Recanati here speaks of perception and of conditions that must be satisfied for a state to be a perception. This model of how modes determine full contents is to be generalized to other types of mental states and contents. Recanati contrasts the mode of visual experience with the mode of episodic memory to further illustrate the model. A subject’s episodic memory shares with the visual experience only the lekton that there is a flower there, but the time of the circumstance of evaluation differs. It is the memory mode that determines that the time is past, where the perception determines that the time is present.

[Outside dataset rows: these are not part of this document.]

import Summits.HubbardSuperconductivity.HubbardSuperconductivity.Theorems.AnisotropyChordTransferFibre3FinXB2Eval

/-!
# Route `AnisotropyChord` / H0 rotor rung: FIN XB2 row-`N₁` certificate at `L = 32` — cell facts, part `d`

Kernel facts `xbCellAny2 32 (49/50) la lb c = true` (evaluator `…FinXB2Eval`, point wedges recomputed in the same `decide`) for 1 λ-cell(s) of the per-`L` cover
(`…FinXB2Cover.xbCheck2`; cell design: p3 g6 scratch `xb_design2.py`, float mirror `xb_mirror.py` (g5)); assembled in `…FinXB2ThirtyTwo`.
Prover seat `hubbard-h0-rotor-p3` g6; helper for piece A = stmt-HubbardSuperconductivity-23918 of rung 19089 (`--supports`, helper class).
WHAT THIS IS NOT: nothing here proves superconductivity in the Hubbard model (rotor TARGET as worded stays FALSE, g15 verdict); kernel facts for the FIN certificate of ONE hypothesis (row `N₁`) of ONE conditional reduction.  Tree imports only; no sorry, no new axioms.
-/

set_option linter.dupNamespace false

namespace Summit.HubbardSuperconductivity.HubbardSuperconductivity.Theorems.AnisotropyChord.Transfer.Fibre3

namespace FinXB

set_option maxHeartbeats 4000000 in
/-- kernel fact: cell 19 at `L = 32` (certified, c = (2/5 : ℚ)). [folklore] -/
theorem xb2c32_19 : xbCellAny2 32 (49/50 : ℚ) 110103241417247 125042874987050 (2/5 : ℚ) = true := by
  decide +kernel

end FinXB

end Summit.HubbardSuperconductivity.HubbardSuperconductivity.Theorems.AnisotropyChord.Transfer.Fibre3
import Literature.AlgebraicGeometry.Modules.LineBundleOfCocycle
import Literature.AlgebraicGeometry.Modules.IsoOfFrames
import HarnessLib

/-!
# [OURS · L1 W4.5(b) · EL♮(3)] T-DIRLIFT-UP, route C, brick C1a — THE SUB-LINE-BUNDLE OF A TWISTED FAMILY OF SECTIONS: a family
# `w_x ∈ Γ(E, U_x)` with `w_y = g_{xy} · w_x` defines `ι : L_g ⟶ E` from the cocycle line bundle, locally split as soon as some functional
# takes the value `1` on `w_x`

Crux chain w45b (cell `res-hironaka`, slot W4.5(b)), working crux **EL♮** = stmt-ResolutionOfSingularities-20038, child **EL♮(3)** =
stmt-ResolutionOfSingularities-20148, route EquisingularLift, line `sections`; object **T-DIRLIFT-UP** (the P1VB glue of a direction round,
res-L1-w45b-plan-1 RULINGS 19:13:00Z / 19:14:55Z: ROUTE C; spec `L/res-D-pv-051/TARGET-DIRLIFT.sig.md` 7aab4520d07b2a47, entry text
`TARGET-DIRLIFT-UP.sig.lean` 79182c5cfea32e6c), brick **C1a** = the module-theoretic half of C1 «direction ↦ (L₀, ι₀, hsplit)»: with the unit
cocycle `ū` of the direction line (C1 ring core p561783 `exists_unit_of_coords_eq`) and the direction generators `w_x = ᾱ_x ℓ̄_x + β̄_x m̄_x` in
the pulled-back conormal frames, this file produces T-P1VB's inputs `L₀ := UnitCocycle.lineBundle`, `ι₀ : L₀ ⟶ g^*F` and `hsplit`
(unimodularity `x ᾱ + y β̄ = 1` gives the functional). HONEST FRAMING: OURS; NOT a statement of any manuscript; AI-written, weaker than
expert review. No `sorry`; standard axioms. DEF-FREE. `--supports stmt-ResolutionOfSingularities-20148 --as helper`.

WHAT (namespace `…Cruxes.EquisingularLiftNat.P1VB`; any scheme `X`, any `𝒪_X`-module `E`, any point-indexed unit cocycle `c`).
* `localHom c w x := c.lineBundleTrivInv x ≫ smulSection (w x)` is written inline (no def): `s ↦ s_x · w_x`.
* `restrictHom_localHom_eq` — the local morphisms of a `c`-TWISTED family (`w_y| = g_{xy} • w_x|`) agree on overlaps.
* **`exists_hom_lineBundle_of_twisted`** — they glue (Literature `Modules/SheafHom.glueHom` + `homOfTop`) to `ι : lineBundle c ⟶ E` whose
  restriction to every `U_x` is the local morphism.
* `smulSection_comp_eq_id_of_eval_one` — if a functional `ρ : E|_U → 𝒪|_U` has `ρ(w) = 1` then `(r ↦ r•w) ≫ ρ = 𝟙`.
* **`exists_retraction_of_eval_one`** — hence such an `ι` is SPLIT over `U_x` by `ρ ≫ lineBundleTriv`: T-P1VB's `hsplit` shape
  `(overFunctor (U x)).map ι ≫ r = 𝟙`.
* `exists_functional_of_unimodular_coords` — in a frame `e : 𝒪^I ≅ E|_U`, if `Σ r_i · coord_i(w) = 1` then `ρ := Σ r_i • λ_i` has `ρ(w) = 1`.

References: R. Hartshorne, *Algebraic Geometry* (1977), II Ex. 1.22, II §5; The Stacks Project, Tag 00AK — through the tree
(Literature `Modules/LineBundleOfCocycle`, `Modules/SheafHom` (`glueHom`, `appLE`), `Modules/LocalFrames` (`smulSection`, `dualBasis`, `coord`),
`Modules/IsoOfFrames` (`homOfTop`)).
-/

noncomputable section

open CategoryTheory AlgebraicGeometry Opposite TopologicalSpace
open Literature.AlgebraicGeometry.Modules Literature.AlgebraicGeometry.Motives

set_option linter.dupNamespace false -- mandated namespace `Summit.<Summit>.<Problem>` of this single-conjunct summit

namespace Summit.ResolutionOfSingularities.ResolutionOfSingularities.Cruxes.EquisingularLiftNat.P1VB

universe u

variable {X : Scheme.{u}} (c : UnitCocycle X) {E : X.Modules}

/-! ## 1. The local morphisms of a twisted family agree on overlaps -/

/-- Values of the local morphism `s ↦ s_x · w_x|`. [folklore] -/
theorem appLE_localHom (w : ∀ x, Γ(E, c.U x)) (x : X) {W : X.Opens} (k : W ⟶ c.U x) (s : Γ(lineBundle c, W)) :
    appLE (c.lineBundleTrivInv x ≫ smulSection (w x)) k s =
      secRes X (le_inf le_rfl k.le) (c.comp s x) • E.presheaf.map k.op (w x) := by
  rw [appLE_comp, UnitCocycle.appLE_lineBundleTrivInv, appLE_smulSection]

/-- **The local morphisms of a twisted family agree on overlaps.** For sections `w_x ∈ Γ(E, U_x)` with `w_y| = g_{xy} · w_x|` below
`U_x ⊓ U_y` (twisted by the cocycle, in the convention `t_y = g_{xy} t_x` of the generators of `c.lineBundle`), the morphisms
`(c.lineBundle)|_{U_x} → E|_{U_x}`, `s ↦ s_x · w_x`, coincide below `U_x ⊓ U_y`. [cite: Hartshorne1977, II Ex. 1.22] -/
theorem restrictHom_localHom_eq (w : ∀ x, Γ(E, c.U x))
    (hw : ∀ (x y : X) (V : X.Opens) (hx : V ≤ c.U x) (hy : V ≤ c.U y),
      E.presheaf.map (homOfLE hy).op (w y) = c.g x y V hx hy • E.presheaf.map (homOfLE hx).op (w x))
    (x y : X) :
    restrictHom (Opens.infLELeft (c.U x) (c.U y)) (c.lineBundleTrivInv x ≫ smulSection (w x)) =
      restrictHom (Opens.infLERight (c.U x) (c.U y)) (c.lineBundleTrivInv y ≫ smulSection (w y)) := by
  refine hom_ext_of_appLE fun W k s => ?_
  rw [appLE_restrictHom, appLE_restrictHom, appLE_localHom, appLE_localHom]
  have hxW : W ≤ c.U x := k.le.trans inf_le_left
  have hyW : W ≤ c.U y := k.le.trans inf_le_right
  have hkx : (k ≫ Opens.infLELeft (c.U x) (c.U y)) = homOfLE hxW := Subsingleton.elim _ _
  have hky : (k ≫ Opens.infLERight (c.U x) (c.U y)) = homOfLE hyW := Subsingleton.elim _ _
  rw [hkx, hky, hw x y W hxW hyW, ← mul_smul]
  congr 1
  -- `s_x = g_{xy} s_y` on `W` (the glue relation of the section `s`)
  have hrel := c.comp_rel s x y W le_rfl hxW hyW
  rw [hrel, mul_comm]

/-! ## 2. Gluing the local morphisms -/

/-- The cover `(U_x)` of a point-indexed cocycle is a cover: `⨆ U_x = ⊤`. [folklore] -/
theorem iSup_U_eq_top : iSup c.U = ⊤ :=
  top_le_iff.mp fun x _ => Opens.mem_iSup.mpr ⟨x, c.mem x⟩

/-- **The sub-line-bundle of a twisted family of sections.** A `c`-twisted family `w_x ∈ Γ(E, U_x)` defines a morphism
`ι : lineBundle c ⟶ E` with `ι|_{U_x} = (s ↦ s_x · w_x)` for every `x` (the local morphisms glued; `ι(t_x) = w_x`).
[cite: Hartshorne1977, II Ex. 1.22] [cite: StacksProject, Tag 00AK] -/
theorem exists_hom_lineBundle_of_twisted (w : ∀ x, Γ(E, c.U x))
    (hw : ∀ (x y : X) (V : X.Opens) (hx : V ≤ c.U x) (hy : V ≤ c.U y),
      E.presheaf.map (homOfLE hy).op (w y) = c.g x y V hx hy • E.presheaf.map (homOfLE hx).op (w x)) :
    ∃ ι : lineBundle c ⟶ E,
      ∀ x, (SheafOfModules.overFunctor _ (c.U x)).map ι = c.lineBundleTrivInv x ≫ smulSection (w x) := by
  set sf : ∀ x, (lineBundle c).over (c.U x) ⟶ E.over (c.U x) := fun x => c.lineBundleTrivInv x ≫ smulSection (w x) with hsf_def
  have hsf : ∀ x y, restrictHom (Opens.infLELeft (c.U x) (c.U y)) (sf x) =
      restrictHom (Opens.infLERight (c.U x) (c.U y)) (sf y) := restrictHom_localHom_eq c w hw
  have hU : iSup c.U = ⊤ := iSup_U_eq_top c
  refine ⟨homOfTop (restrictHom (homOfLE hU.ge) (glueHom c.U sf hsf)), fun x => ?_⟩
  refine hom_ext_of_appLE fun W k s => ?_
  rw [appLE_over_map, homOfTop_app, appLE_restrictHom, appLE_glueHom]
  exact glueValue_eq_appLE c.U sf hsf x k _ s

/-! ## 3. Local splitting from a functional with `ρ(w) = 1` -/

/-- If a functional `ρ : E|_U → 𝒪|_U` takes the value `1` on `w ∈ Γ(E, U)`, then `(r ↦ r • w) ≫ ρ = 𝟙`. [folklore] -/
theorem smulSection_comp_eq_id_of_eval_one {U : X.Opens} (w : Γ(E, U)) (ρ : E.over U ⟶ (unitModule X).over U)
    (hρ : @Eq Γ(X, U) (appLE ρ (𝟙 U) w) 1) : smulSection w ≫ ρ = 𝟙 _ := by
  refine hom_ext_of_appLE fun W k (r : Γ(X, W)) => ?_
  rw [appLE_comp, appLE_smulSection, appLE_smul_right, appLE_id]
  have h := appLE_map ρ (𝟙 U) k w
  rw [Category.comp_id] at h
  have h1 : @Eq Γ(X, W) (appLE ρ k (E.presheaf.map k.op w)) 1 := by
    have h' : @Eq Γ(X, W) (appLE ρ k (E.presheaf.map k.op w)) (X.presheaf.map k.op (appLE ρ (𝟙 U) w : Γ(X, U))) := h
    rw [h', hρ, map_one]
  have h2 : ∀ z : Γ(X, W), @Eq Γ(X, W) (appLE ρ k (E.presheaf.map k.op w)) z →
      (r • appLE ρ k (E.presheaf.map k.op w) : Γ(unitModule X, W)) = r * z := by
    intro z hz; rw [← hz]; rfl
  rw [h2 1 h1, mul_one]

/-- **Local splitting.** If `ι : lineBundle c ⟶ E` restricts over `U_x` to `s ↦ s_x · w_x` and some functional `ρ : E|_{U_x} → 𝒪|_{U_x}`
has `ρ(w_x) = 1`, then `ι` is SPLIT over `U_x`: `ι|_{U_x} ≫ (ρ ≫ triv_x) = 𝟙` — T-P1VB's `hsplit` shape. [cite: Hartshorne1977, II Ex. 5.1] -/
theorem exists_retraction_of_eval_one (w : ∀ x, Γ(E, c.U x)) (ι : lineBundle c ⟶ E) (x : X)
    (hι : (SheafOfModules.overFunctor _ (c.U x)).map ι = c.lineBundleTrivInv x ≫ smulSection (w x))
    (ρ : E.over (c.U x) ⟶ (unitModule X).over (c.U x)) (hρ : @Eq Γ(X, c.U x) (appLE ρ (𝟙 (c.U x)) (w x)) 1) :
    ∃ r : E.over (c.U x) ⟶ (lineBundle c).over (c.U x), (SheafOfModules.overFunctor _ (c.U x)).map ι ≫ r = 𝟙 _ := by
  refine ⟨ρ ≫ (c.lineBundleTriv x).hom, ?_⟩
  rw [hι, Category.assoc, ← Category.assoc (smulSection (w x)), smulSection_comp_eq_id_of_eval_one (w x) ρ hρ,
    Category.id_comp]
  exact (c.lineBundleTriv x).inv_hom_id

/-- The retraction is local: the same over any point whose chart carries such a functional. Global form of T-P1VB's `hsplit`:
every point `y` has an open `W ∋ y` and a retraction of `ι|_W`. [folklore] -/
theorem hsplit_of_eval_one (w : ∀ x, Γ(E, c.U x)) (ι : lineBundle c ⟶ E)
    (hι : ∀ x, (SheafOfModules.overFunctor _ (c.U x)).map ι = c.lineBundleTrivInv x ≫ smulSection (w x))
    (hρ : ∀ x, ∃ ρ : E.over (c.U x) ⟶ (unitModule X).over (c.U x), @Eq Γ(X, c.U x) (appLE ρ (𝟙 (c.U x)) (w x)) 1) (y : X) :
    ∃ (W : X.Opens) (_ : y ∈ W) (r : E.over W ⟶ (lineBundle c).over W), (SheafOfModules.overFunctor _ W).map ι ≫ r = 𝟙 _ := by
  obtain ⟨ρ, hρy⟩ := hρ y
  obtain ⟨r, hr⟩ := exists_retraction_of_eval_one c w ι y (hι y) ρ hρy
  exact ⟨c.U y, c.mem y, r, hr⟩

/-! ## 4. The functional from unimodular coordinates in a frame -/

/-- **Unimodular coordinates give the functional.** For a frame `e : 𝒪^I ≅ E|_U` (finite `I`), a section `w ∈ Γ(E, U)` and `r : I → Γ(X, U)`
with `Σ_i r_i · coord_i(w) = 1`, the functional `ρ := Σ_i r_i • λ_i` (dual basis) has `ρ(w) = 1`. [cite: Hartshorne1977, II Ex. 5.1] -/
theorem exists_functional_of_unimodular_coords {U : X.Opens} {I : Type u} [Fintype I] (e : SheafOfModules.free I ≅ E.over U)
    (w : Γ(E, U)) (r : I → Γ(X, U)) (hr : ∑ i, r i * coord e (𝟙 U) w i = 1) :
    ∃ ρ : E.over U ⟶ (unitModule X).over U, @Eq Γ(X, U) (appLE ρ (𝟙 U) w) 1 := by
  refine ⟨∑ i, r i • dualBasis e i, ?_⟩
  rw [← hr, appLE_sum]
  refine Finset.sum_congr rfl fun i _ => ?_
  rw [appLE_smul, structurePresheaf_map_id, coord_def]
  rfl

end Summit.ResolutionOfSingularities.ResolutionOfSingularities.Cruxes.EquisingularLiftNat.P1VB

end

But it is not entirely clear how modes are supposed to work here. First, even if “the subject is aware of the perceptual nature of his experience” (p. 133), he might not be aware of being under an illusion; a subject under an illusion of a present flower can try to pick a flower in very much the same way as a subject who actually sees a flower. But if a subject remembers, expects, or imagines, a flower there, she does not act in the same way as a subject who is under the illusion of a flower there. So far, the only common content in all these cases is the lekton. The lekton must perform, at least, as much in explaining behavior as narrow contents do. But it seems moreover, from Recanati’s remarks above, that modes must also play a role in the explanation of behavior. Either there is more in common than the lekton between the content of a visual perception and a visual illusion that explains the same behavior, or there is more in common between the visual mode and the visual illusion that explains the same behavior. The last option requires that modes do a substantial part of the explanatory work.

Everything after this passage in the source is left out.